# Extreme Cheapskates



## londoncalling (Sep 17, 2011)

New show on TLC. Any body do any of these things themselves? Sharpening disposable razors? separating plies of toilet paper? Laundering paper towel in the sink? Take strangers leftovers from restaurant? And that's just the beginning....


----------



## FrugalTrader (Oct 13, 2008)

If I wasn't such a cheapskate I would subscribe to the channel.


----------



## dubmac (Jan 9, 2011)

FrugalTrader said:


> If I wasn't such a cheapskate I would subscribe to the channel.


I remember the case of a "ski-bum" living in Whistler who would go to the large chalets (Roundhouse, Rendezvous etc) between 11am to 1 pm and pass himself off as a "host" by cleaning off tables (and all those uneaten meals!) - he would consume loads of food in short amounts of time with the high amount of waste/uneaten food. 

Not something that appeals to me but - given some of the choices & lifestyles that some people lead (I am not including the poverty stricken in the statement) - I can see why people would find a niche like that!


----------



## tombiosis (Dec 18, 2010)

I saw a bit of an episode...this woman was cutting squares of material to use as washable toilet paper...she said she saves $240 a year by doing this...then I changed the chanel.


----------



## groceryalerts (May 5, 2009)

My wife and I are frugal but this show is an extreme!

This reminds me of the Office episode where the building owner seperates 2 ply toilet paper to save money.


----------



## Yudansha (May 14, 2011)

This reminds me of the time my college roommate and I had a toilet paper stand-off.

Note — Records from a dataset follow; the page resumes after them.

import Summits.ABC.StewartYu.PadicG3LevelsI
import Summits.ABC.StewartYu.PadicG3LevelStepHAlg
import HarnessLib

/-!
# Cell abc-stewartyu, crux `Y07Odd` (stmt-ABC-19658), line `gen3-slab-odd`: THE KUMMER HALF-STEP ON THE LEVEL INVARIANT
# (`(s, n) → (s+1, 0)`): from the vanishing at `|x| ≤ N` to the next family's vanishing at the odd `|x| ≤ 2N₁ − 1`

`Summits/ABC/StewartYu/PadicG3LevelStepH.lean` — cell `abc-stewartyu` (design HOME/p2/HALFSTEP-ODD.md; seat p2-g4, F-odd lead).  Theorems on
`G3Setup`; no named fact; no parameters.  Composition of the landed pieces: the class-free extrapolation bound at the half point `s₁/2`
(`norm_g3F_le_of_zerosΦ`), the exponent-class data on two sign classes (`exists_expClass_pm`), the `ℂ_p` root data (`exists_halfStep_rootData`),
the separation (`classSums_eq_zero_of_norm_g3Φ_half_lt`), the identification of the surviving fibre with the pivot class and of the PM sign with
the new sign class (`PadicG3LevelStepHAlg`), the re-based halved exponents (`PadicG3HalfRebase`) and the triangular descent
(`descent_dirMoments_shift`).  RECORD INTERFACE (hypotheses, per odd `s₁` and order `τ`): pointwise integrality `D·(Hasse·zγpow·qEhG) ∈ ℤ`,
total size `≤ Mb`, and the inequality `extrapolation bound < D/(4D²Mb(∏H α)³)^{2^{n+1}}`; the next-level `Y₀`-polynomials `R′` with
`(Hasse_{t₀}Rᵢ)(s₁/2) = c_{t₀}·(Hasse_{t₀}Rᵢ′)(s₁)`, `c_{t₀} ≠ 0`.

* `LvInvI.halfStep` — the new state `LvInvI R′ B″ w (sgnOf w) pv lo′ ⌊L/2⌋ P m {x odd, |x| ≤ 2N₁−1} T′` for the pivot class `B″` of a non-zero
  coefficient, `w = halfDiff v i₀`, `T′ + t ≤ T`.

References: Yu. V. Nesterenko, LNM 1819 (2003) §4.3; K. Yu, Compositio 74 (1990) Lemma 2.5, (2.101)–(2.106); Acta Math. 211 (2013) Lemma 5.4.
-/

noncomputable section

open NormedSpace Finset Polynomial
open Literature.NumberTheory.Transcendental
open Literature.NumberTheory.Transcendental.PadicCW77 (condExp)
open Literature.NumberTheory.Transcendental.CW77.Setup (Tau tauNorm)
open scoped Nat

namespace Summit.ABC.StewartYu

namespace G3Setup

variable {p : ℕ} [Fact p.Prime] {S : G3Setup p} {ι : Type*}

namespace LvInvI

variable {R R' : ι → ℚ[X]} {B : Finset ι} {v : ι → Fin S.n → ℤ} {sgn pv : ι → ℤ} {lo : Fin S.n → ℤ} {L : Fin S.n → ℕ} {P : ℤ}
  {m N T : ℕ}

/-- The summand of the PM class sums at `(s₁, τ)` without its sign and coefficient: `Hasse_{t₀}Rᵢ(s₁/2)·zγpow(vᵢ,t′)·qEhG α (rootExp L vᵢ s₁)`.
[folklore] -/
def hterm (S : G3Setup p) (R : ι → ℚ[X]) (v : ι → Fin S.n → ℤ) (L : Fin S.n → ℕ) (s₁ : ℤ) (τ : Tau S.n) (i : ι) : ℚ :=
  ((hasseDeriv τ.1 (R i)).eval ((s₁ : ℚ) / 2) * S.zγpow v i τ.2) * HalfMono.qEhG S.α (S.rootExp L (v i) s₁)

/-- `|Σ over a fibre| ≤ Σ |·|` summed over all fibres of a partition of `B` into the `2 · 2ⁿ` PM classes is `≤ Σ_{i∈B} |aᵢ|`. [folklore] -/
theorem sum_abs_fibres_le [DecidableEq ι] (B : Finset ι) (k : ι → ℕ) (e : ι → Fin S.n → ℕ) (a : ι → ℚ) :
    ∑ T', |((∑ i ∈ (B.filter (fun i => Even (k i))) with HalfMono.SsetG (e i) = T', a i : ℚ) : ℝ)| +
      ∑ T', |((∑ i ∈ (B.filter (fun i => ¬ Even (k i))) with HalfMono.SsetG (e i) = T', a i : ℚ) : ℝ)| ≤
        ∑ i ∈ B, |(a i : ℝ)| := by
  classical
  have key : ∀ (B' : Finset ι), ∑ T', |((∑ i ∈ B' with HalfMono.SsetG (e i) = T', a i : ℚ) : ℝ)| ≤ ∑ i ∈ B', |(a i : ℝ)| := by
    intro B'
    calc ∑ T', |((∑ i ∈ B' with HalfMono.SsetG (e i) = T', a i : ℚ) : ℝ)|
        ≤ ∑ T', ∑ i ∈ B' with HalfMono.SsetG (e i) = T', |(a i : ℝ)| := by
          refine sum_le_sum fun T' _ => ?_
          push_cast
          exact abs_sum_le_sum_abs _ _
      _ = ∑ i ∈ B', |(a i : ℝ)| := sum_fiberwise B' (fun i => HalfMono.SsetG (e i)) (fun i => |(a i : ℝ)|)
  have hsplit : ∑ i ∈ B, |(a i : ℝ)| = ∑ i ∈ B.filter (fun i => Even (k i)), |(a i : ℝ)| + ∑ i ∈ B.filter (fun i => ¬ Even (k i)), |(a i : ℝ)| :=
    (sum_filter_add_sum_filter_not B (fun i => Even (k i)) _).symm
  rw [hsplit]
  exact add_le_add (key _) (key _)

/-- **THE HALF-STEP ON THE LEVEL INVARIANT.** [cite: Nesterenko2003, §4.3] [cite: Yu1990, Lemma 2.5] -/
theorem halfStep [DecidableEq ι] (h : S.LvInvI R B v sgn pv lo L P m {x : ℤ | |x| ≤ (N : ℤ)} T)
    (hΛ : ‖S.Λ / (S.b S.j₀ : ℚ_[p])‖ ≤ (p : ℝ)⁻¹) (hΛm : ‖S.Λ / (S.b S.j₀ : ℚ_[p])‖ ≤ (p : ℝ)⁻¹ ^ (m + 1))
    {ζ : ℚ_[p]} (hζ : IsPrimitiveRoot ζ (p - 1)) (hζM : ζ ^ ((p - 1) / 2) = -1) (hζ1 : ‖ζ‖ = 1) (r : Fin S.n → ℕ)
    (hη : ∀ j, S.η j = ζ ^ r j)
    (hind : ∀ T₁ : Finset (Fin S.n), T₁.Nonempty → ¬ IsSquare (∏ j ∈ T₁, S.α j) ∧ ¬ IsSquare (-∏ j ∈ T₁, S.α j))
    {N₁ T' t : ℕ} (ht : 1 ≤ t) (hT : T' + t ≤ T)
    {Bw : ℝ} (hBw0 : 0 ≤ Bw) (hBw : ∀ i ∈ B, ∀ t₀ k, ‖(hw (p := p) R i t₀).coeff k‖ * ((p : ℝ) ^ m * Real.sqrt p) ^ k ≤ Bw)
    (c : ℕ → ℚ) (hc : ∀ t₀, c t₀ ≠ 0)
    (hRR' : ∀ i ∈ B, ∀ (t₀ : ℕ) (s₁ : ℤ), (hasseDeriv t₀ (R i)).eval ((s₁ : ℚ) / 2) = c t₀ * (hasseDeriv t₀ (R' i)).eval (s₁ : ℚ))
    (D : ℤ → Tau S.n → ℕ) (hD : ∀ s₁ τ, 1 ≤ D s₁ τ) (Mb : ℤ → Tau S.n → ℝ) (hMb : ∀ s₁ τ, 1 ≤ Mb s₁ τ)
    (hint : ∀ (s₁ : ℤ) (τ : Tau S.n), ∀ i ∈ B, ∃ z : ℤ, (D s₁ τ : ℚ) * hterm S R v L s₁ τ i = z)
    (hsize : ∀ (s₁ : ℤ) (τ : Tau S.n), ∑ i ∈ B, |((pv i : ℚ) * hterm S R v L s₁ τ i : ℝ)| ≤ Mb s₁ τ)
    (hineq : ∀ s₁ : ℤ, Odd s₁ → |s₁| ≤ (2 * N₁ - 1 : ℤ) → ∀ τ : Tau S.n, tauNorm τ + t ≤ T →
      max (Bw * ‖S.Λ / (S.b S.j₀ : ℚ_[p])‖ * (p : ℝ) ^ ((t - 1) / 2) * (p : ℝ) ^ condExp p (2 * N + 1) t)
        (Bw / ((p : ℝ) ^ m * Real.sqrt p) ^ ((2 * N + 1) * t)) <
      (D s₁ τ : ℝ) / (4 * (D s₁ τ : ℝ) ^ 2 * Mb s₁ τ * CW77.heightProd S.α ^ 3) ^ (2 ^ (S.n + 1))) :
    ∃ i₀ ∈ B, pv i₀ ≠ 0 ∧
      S.LvInvI R' (S.pivotClass v sgn B i₀) (S.halfDiff v i₀) (S.sgnOf (S.halfDiff v i₀)) pv
        (fun j => -((v i₀ j - lo j) / 2)) (fun j => L j / 2) P m {x : ℤ | Odd x ∧ |x| ≤ (2 * N₁ - 1 : ℤ)} T' := by
  classical
  obtain ⟨i₀, hi₀B, hi₀⟩ := h.nonzero
  refine ⟨i₀, hi₀B, hi₀, ?_⟩
  have hsub := S.pivotClass_subset v sgn B i₀
  have hpar : ∀ i ∈ S.pivotClass v sgn B i₀, ∀ j, 2 ∣ v i j - v i₀ j := fun i hi => (S.mem_pivotClass.mp hi).2.1
  have hsg : ∀ i ∈ S.pivotClass v sgn B i₀, sgn i = sgn i₀ := fun i hi => (S.mem_pivotClass.mp hi).2.2
  have hsgn0 : (sgn i₀ : ℚ_[p]) ≠ 0 := by rcases h.sgn_pm i₀ with h1 | h1 <;> rw [h1] <;> norm_num
  -- the new sign classes
  have hsq : ∀ i ∈ S.pivotClass v sgn B i₀, S.cls (S.halfDiff v i₀ i) ^ 2 = 1 := fun i hi =>
    S.cls_halfDiff_sq v i₀ (hpar i hi) hsgn0 (by rw [h.cls i (hsub hi), hsg i hi]) (h.cls i₀ hi₀B)
  refine ⟨⟨i₀, S.self_mem_pivotClass hi₀B, hi₀⟩, fun i hi => h.bound i (hsub hi), ?_, ?_, fun i => S.sgnOf_pm _ i,
    fun i hi => S.cls_eq_sgnOf _ i (hsq i hi), ?_, ?_, ?_⟩
  · -- the new interval contains `0`
    intro j
    have h1 := h.box i₀ hi₀B j
    have h2 := h.lo_le j
    constructor <;> omega
  · -- the new box
    intro i hi j
    have h1 := h.box i (hsub hi) j
    have h2 := h.box i₀ hi₀B j
    obtain ⟨cc, hcc⟩ := hpar i hi j
    have hw : S.halfDiff v i₀ i j = cc := by simp only [halfDiff]; rw [hcc, Int.mul_ediv_cancel_left _ two_ne_zero]
    rw [hw]
    constructor <;> omega
  · -- depth
    intro i hi
    exact S.norm_E_halfDiff_le v i₀ (hpar i hi) (h.slab i (hsub hi) i₀ hi₀B) hΛm
  · -- slab
    intro i hi i' hi'
    exact S.norm_Lsum_halfDiff_sub_le v i₀ (hpar i hi) (hpar i' hi') (h.slab i (hsub hi) i' (hsub hi'))
  · -- THE VANISHING at the odd points
    intro s₁ hs₁ τ hτ
    obtain ⟨hs₁odd, hs₁le⟩ := hs₁
    -- data depending on `s₁` only: exponent class and roots
    obtain ⟨c₀, a, k, q, hclass, hq, hk⟩ := S.exists_expClass_pm hζ hζM r hη v B sgn h.sgn_pm h.cls h.abs_le s₁
    obtain ⟨ξ, ιC, ŝ, hξM, hι2, hξ, hσ, hŝ, hŝ1⟩ := S.exists_halfStep_rootData hζM hζ1 r hη
    have he : ∀ i ∈ B, ∏ j, S.sq j ^ (v i j * s₁) = (∏ j, S.ω j ^ (-((L j : ℤ) * |s₁|))) * ∏ j, S.sq j ^ (S.rootExp L (v i) s₁ j) :=
      fun i hi => S.prod_sq_zpow_eq_unit_mul (h.abs_le i hi) s₁
    have hzeroΦ : ∀ x : ℤ, |x| ≤ (N : ℤ) → ∀ τ'' : Tau S.n, tauNorm τ'' < T → S.g3Φ R v B pv τ'' (x : ℚ_[p]) = 0 := by
      intro x hx τ'' hτ''
      rw [S.g3Φ_intCast_pm R v B sgn h.sgn_pm h.cls, h.vanish x hx τ'' hτ'', Rat.cast_zero]
    have hz : ‖(2 : ℚ_[p])⁻¹ * (s₁ : ℚ_[p])‖ ≤ 1 := by
      rw [norm_mul, norm_inv, PadicExp.norm_two_eq_one S.hp3, inv_one, one_mul]; exact Padic.norm_int_le_one _
    have hδ : ∀ i, ((if sgn i = 1 then 0 else 1 : ℤ)) = 0 ∨ ((if sgn i = 1 then 0 else 1 : ℤ)) = 1 := fun i => by
      by_cases h1 : sgn i = 1 <;> simp [h1]
    -- the pivot class is the PM fibre of the pivot
    have hset : S.pivotClass v sgn B i₀ =
        (B.filter (fun i => (Even (k i) ↔ Even (k i₀)))).filter (fun i => HalfMono.SsetG (S.rootExp L (v i) s₁) =
          HalfMono.SsetG (S.rootExp L (v i₀) s₁)) := by
      ext i
      rw [S.mem_pivotClass, mem_filter, mem_filter]
      constructor
      · rintro ⟨hiB, hpr, hsgi⟩
        refine ⟨⟨hiB, ?_⟩, (S.SsetG_eq_iff (h.abs_le i hiB) (h.abs_le i₀ hi₀B) hs₁odd).mpr hpr⟩
        refine (even_k_iff (δ := fun i => if sgn i = 1 then (0 : ℤ) else 1) hs₁odd (hk i hiB) (hk i₀ hi₀B) (hδ i) (hδ i₀)).mpr ?_
        rw [hsgi]
      · rintro ⟨⟨hiB, hev⟩, hss⟩
        refine ⟨hiB, (S.SsetG_eq_iff (h.abs_le i hiB) (h.abs_le i₀ hi₀B) hs₁odd).mp hss, ?_⟩
        have hd := (even_k_iff (δ := fun i => if sgn i = 1 then (0 : ℤ) else 1) hs₁odd (hk i hiB) (hk i₀ hi₀B) (hδ i) (hδ i₀)).mp hev
        rcases h.sgn_pm i with h1 | h1 <;> rcases h.sgn_pm i₀ with h2 | h2 <;> simp [h1, h2] at hd ⊢
    -- (1)–(4): the fibre identity at every order `τ'` in range
    have hfibAll : ∀ τ' : Tau S.n, tauNorm τ' + t ≤ T →
        ∑ i ∈ S.pivotClass v sgn B i₀, (((-1) ^ (k i / 2) * pv i : ℤ) : ℚ) * hterm S R v L s₁ τ' i = 0 := by
      intro τ' hτ'
      have hbound := (S.norm_g3F_le_of_zerosΦ R v m B h.depth pv ht hBw0 hBw hΛ hzeroΦ hz τ' hτ').2
      have hlt := lt_of_le_of_lt hbound (hineq s₁ hs₁odd hs₁le τ' hτ')
      have hsep := S.classSums_eq_zero_of_norm_g3Φ_half_lt R v B pv τ' s₁ _ (S.norm_unit_eq_one L s₁)
        (fun i => S.rootExp L (v i) s₁) he ŝ ξ ιC r k hσ hξM hι2 hξ hclass hŝ hŝ1 hind (hD s₁ τ') (hMb s₁ τ') ?_ ?_ ?_ hlt
      rotate_left
      · intro T₁
        have : ∀ i ∈ (B.filter (fun i => Even (k i))).filter (fun i => HalfMono.SsetG (S.rootExp L (v i) s₁) = T₁),
            ∃ z : ℤ, (D s₁ τ' : ℚ) * ((((-1) ^ (k i / 2) * pv i : ℤ) : ℚ) * hterm S R v L s₁ τ' i) = z := by
          intro i hi
          have hiB : i ∈ B := (mem_filter.mp (mem_filter.mp hi).1).1
          obtain ⟨z, hz⟩ := hint s₁ τ' i hiB
          exact ⟨(-1) ^ (k i / 2) * pv i * z, by push_cast; rw [← hz]; ring⟩
        choose! z hz using this
        refine ⟨∑ i ∈ (B.filter (fun i => Even (k i))).filter (fun i => HalfMono.SsetG (S.rootExp L (v i) s₁) = T₁), z i, ?_⟩
        rw [mul_sum]; push_cast
        exact sum_congr rfl fun i hi => by rw [← hz i hi]; unfold hterm; push_cast; ring
      · intro T₁
        have : ∀ i ∈ (B.filter (fun i => ¬ Even (k i))).filter (fun i => HalfMono.SsetG (S.rootExp L (v i) s₁) = T₁),
            ∃ z : ℤ, (D s₁ τ' : ℚ) * ((((-1) ^ (k i / 2) * pv i : ℤ) : ℚ) * hterm S R v L s₁ τ' i) = z := by
          intro i hi
          have hiB : i ∈ B := (mem_filter.mp (mem_filter.mp hi).1).1
          obtain ⟨z, hz⟩ := hint s₁ τ' i hiB
          exact ⟨(-1) ^ (k i / 2) * pv i * z, by push_cast; rw [← hz]; ring⟩
        choose! z hz using this
        refine ⟨∑ i ∈ (B.filter (fun i => ¬ Even (k i))).filter (fun i => HalfMono.SsetG (S.rootExp L (v i) s₁) = T₁), z i, ?_⟩
        rw [mul_sum]; push_cast
        exact sum_congr rfl fun i hi => by rw [← hz i hi]; unfold hterm; push_cast; ring
      · have hs := sum_abs_fibres_le (S := S) B k (fun i => S.rootExp L (v i) s₁)
          (fun i => (((-1) ^ (k i / 2) * pv i : ℤ) : ℚ) * hterm S R v L s₁ τ' i)
        refine le_trans (le_of_eq ?_) (hs.trans (le_trans (le_of_eq ?_) (hsize s₁ τ')))
        · unfold hterm; rfl
        · refine sum_congr rfl fun i _ => ?_
          push_cast
          rw [abs_mul, abs_mul, abs_mul, abs_pow, abs_neg, abs_one, one_pow, one_mul, ← abs_mul]
      -- the fibre of the pivot
      obtain ⟨hC₀, hC₁⟩ := hsep
      rw [hset]
      rcases Nat.even_or_odd (k i₀) with hev₀ | hodd₀
      · have hfilt : B.filter (fun i => (Even (k i) ↔ Even (k i₀))) = B.filter (fun i => Even (k i)) :=
          filter_congr fun i _ => by simp [hev₀]
        rw [hfilt]
        have := congrFun hC₀ (HalfMono.SsetG (S.rootExp L (v i₀) s₁))
        simpa [hterm] using this
      · have hfilt : B.filter (fun i => (Even (k i) ↔ Even (k i₀))) = B.filter (fun i => ¬ Even (k i)) :=
          filter_congr fun i _ => by simp [Nat.not_even_iff_odd.mpr hodd₀]
        rw [hfilt]
        have := congrFun hC₁ (HalfMono.SsetG (S.rootExp L (v i₀) s₁))
        simpa [hterm] using this
    -- (5) the fibre identity in terms of the new family
    have hK0 : (∏ j, S.α j ^ ((L j : ℤ) * |s₁| + v i₀ j * s₁ / 2) : ℚ) ≠ 0 :=
      prod_ne_zero_iff.mpr fun j _ => zpow_ne_zero _ (S.α_ne j)
    have hsign : ∀ i ∈ S.pivotClass v sgn B i₀,
        ((-1 : ℚ)) ^ (k i / 2) = (-1 : ℚ) ^ (k i₀ / 2) * (S.sgnOf (S.halfDiff v i₀) i : ℚ) := by
      intro i hi
      have hiB := hsub hi
      have hδi : (if sgn i = 1 then (0 : ℤ) else 1) = (if sgn i₀ = 1 then (0 : ℤ) else 1) := by rw [hsg i hi]
      have hki := hk i hiB
      rw [hδi] at hki
      have hqi := hq i hiB
      rw [hδi] at hqi
      have h1 := negOnePow_half_k (p := p) hs₁odd hki (hk i₀ hi₀B)
      have h2 := S.cls_halfDiff_eq hζ hζM r hη (hpar i hi) hqi (hq i₀ hi₀B)
      have h3 := S.cls_eq_sgnOf (S.halfDiff v i₀) i (hsq i hi)
      rw [← h2, h3] at h1
      have h1' : (((-1 : ℚ) ^ (k i / 2) : ℚ) : ℚ_[p]) = ((((-1 : ℚ) ^ (k i₀ / 2) * (S.sgnOf (S.halfDiff v i₀) i : ℚ)) : ℚ) : ℚ_[p]) := by
        push_cast; exact h1
      exact_mod_cast (Rat.cast_injective (α := ℚ_[p])) h1'
    -- the `t`-independent weights of the new family at `(s₁, τ.1)`
    set W : ι → ℚ := fun i => (S.sgnOf (S.halfDiff v i₀) i : ℚ) * pv i * (hasseDeriv τ.1 (R' i)).eval (s₁ : ℚ) *
      ∏ j, S.α j ^ (S.halfDiff v i₀ i j * s₁) with hW
    have hterm_eq : ∀ i ∈ S.pivotClass v sgn B i₀, ∀ t' : Fin S.n → ℕ,
        (((-1) ^ (k i / 2) * pv i : ℤ) : ℚ) * hterm S R v L s₁ (τ.1, t') i =
        ((-1 : ℚ) ^ (k i₀ / 2) * c τ.1 * ∏ j, S.α j ^ ((L j : ℤ) * |s₁| + v i₀ j * s₁ / 2)) *
          (W i * ∏ k', S.zγ (v i) k' ^ t' k') := by
      intro i hi t'
      have hiB := hsub hi
      unfold hterm
      rw [hRR' i hiB τ.1 s₁, S.qEhG_rootExp_of_shift (h.abs_le i hiB) (S.eq_add_two_smul_halfDiff v i₀ (hpar i hi)) s₁]
      push_cast
      rw [hsign i hi]
      simp only [hW, zγpow]
      ring
    have hold : ∀ t' : Fin S.n → ℕ, ∑ k', t' k' ≤ T' - 1 - τ.1 →
        ∑ i ∈ S.pivotClass v sgn B i₀, W i * ∏ k', S.zγ (v i) k' ^ t' k' = 0 := by
      intro t' ht'
      have hτ' : tauNorm ((τ.1, t') : Tau S.n) + t ≤ T := by
        unfold tauNorm at hτ ⊢; simp only at hτ ⊢; omega
      have h0 := hfibAll (τ.1, t') hτ'
      rw [sum_congr rfl fun i hi => hterm_eq i hi t', ← mul_sum] at h0
      rcases mul_eq_zero.mp h0 with h1 | h1
      · exfalso
        refine (mul_ne_zero (mul_ne_zero (pow_ne_zero _ (by norm_num)) (hc τ.1)) hK0) h1
      · exact h1
    -- (6) triangular descent to the halved exponents
    have hnew := S.descent_dirMoments_shift v (S.halfDiff v i₀) (S.pivotClass v sgn B i₀) (fun k' => S.zγ (v i₀) k') two_ne_zero
      (fun i hi k' => S.zγ_halfDiff v i₀ (hpar i hi) k') W (T' - 1 - τ.1) hold
    have hτ2 : ∑ k', τ.2 k' ≤ T' - 1 - τ.1 := by unfold tauNorm at hτ; omega
    have hfin := hnew τ.2 hτ2
    -- (7) this is the new vanishing
    unfold g3φ
    rw [← hfin]
    refine sum_congr rfl fun i _ => ?_
    have hodd1 : s₁.natAbs % 2 = 1 := Nat.odd_iff.mp (Int.natAbs_odd.mpr hs₁odd)
    simp only [hW, pvx, hodd1, pow_one, zγpow]
    push_cast
    ring

end LvInvI

end G3Setup

end Summit.ABC.StewartYu

end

A sort of Cold War if you will. 

After a few months of living together I realized I was always the one buying the toilet paper. I asked him to buy the next package, but he never ever did. This was the start of our war. 

After the last square was used, i stopped buying it. Instead I would horde toilet paper. I would hide a few rolls in my room and bring a fixed amount everytime I would goto the washroom. Sometimes if I was running out--being the poor student I was, I would stuff my pockets with toilet paper at school, to get me through another couple of days. 

It was getting so ridiculous that when we had guests over they would complain to the lack of toilet paper and we had a few no wipers take place. But still neither of us would relent, in fact neither of us would even mention that not even a single roll existed in the apartment. 

Finally semester ended and I moved back to a home with an endless supply of squares. I still wonder if he had a secret stockpile too or maybe he had an alternative to toilet paper...Two stubborn people = no toilet paper for 3 months.


----------



## RedRose (Aug 2, 2011)

My father was born in 1900, signed up at 17yrs for the first WW, lived through the depression, lost his first wife to septic finger, as no antibiotics in 1936, met my mother during WW2, then had me just after the war.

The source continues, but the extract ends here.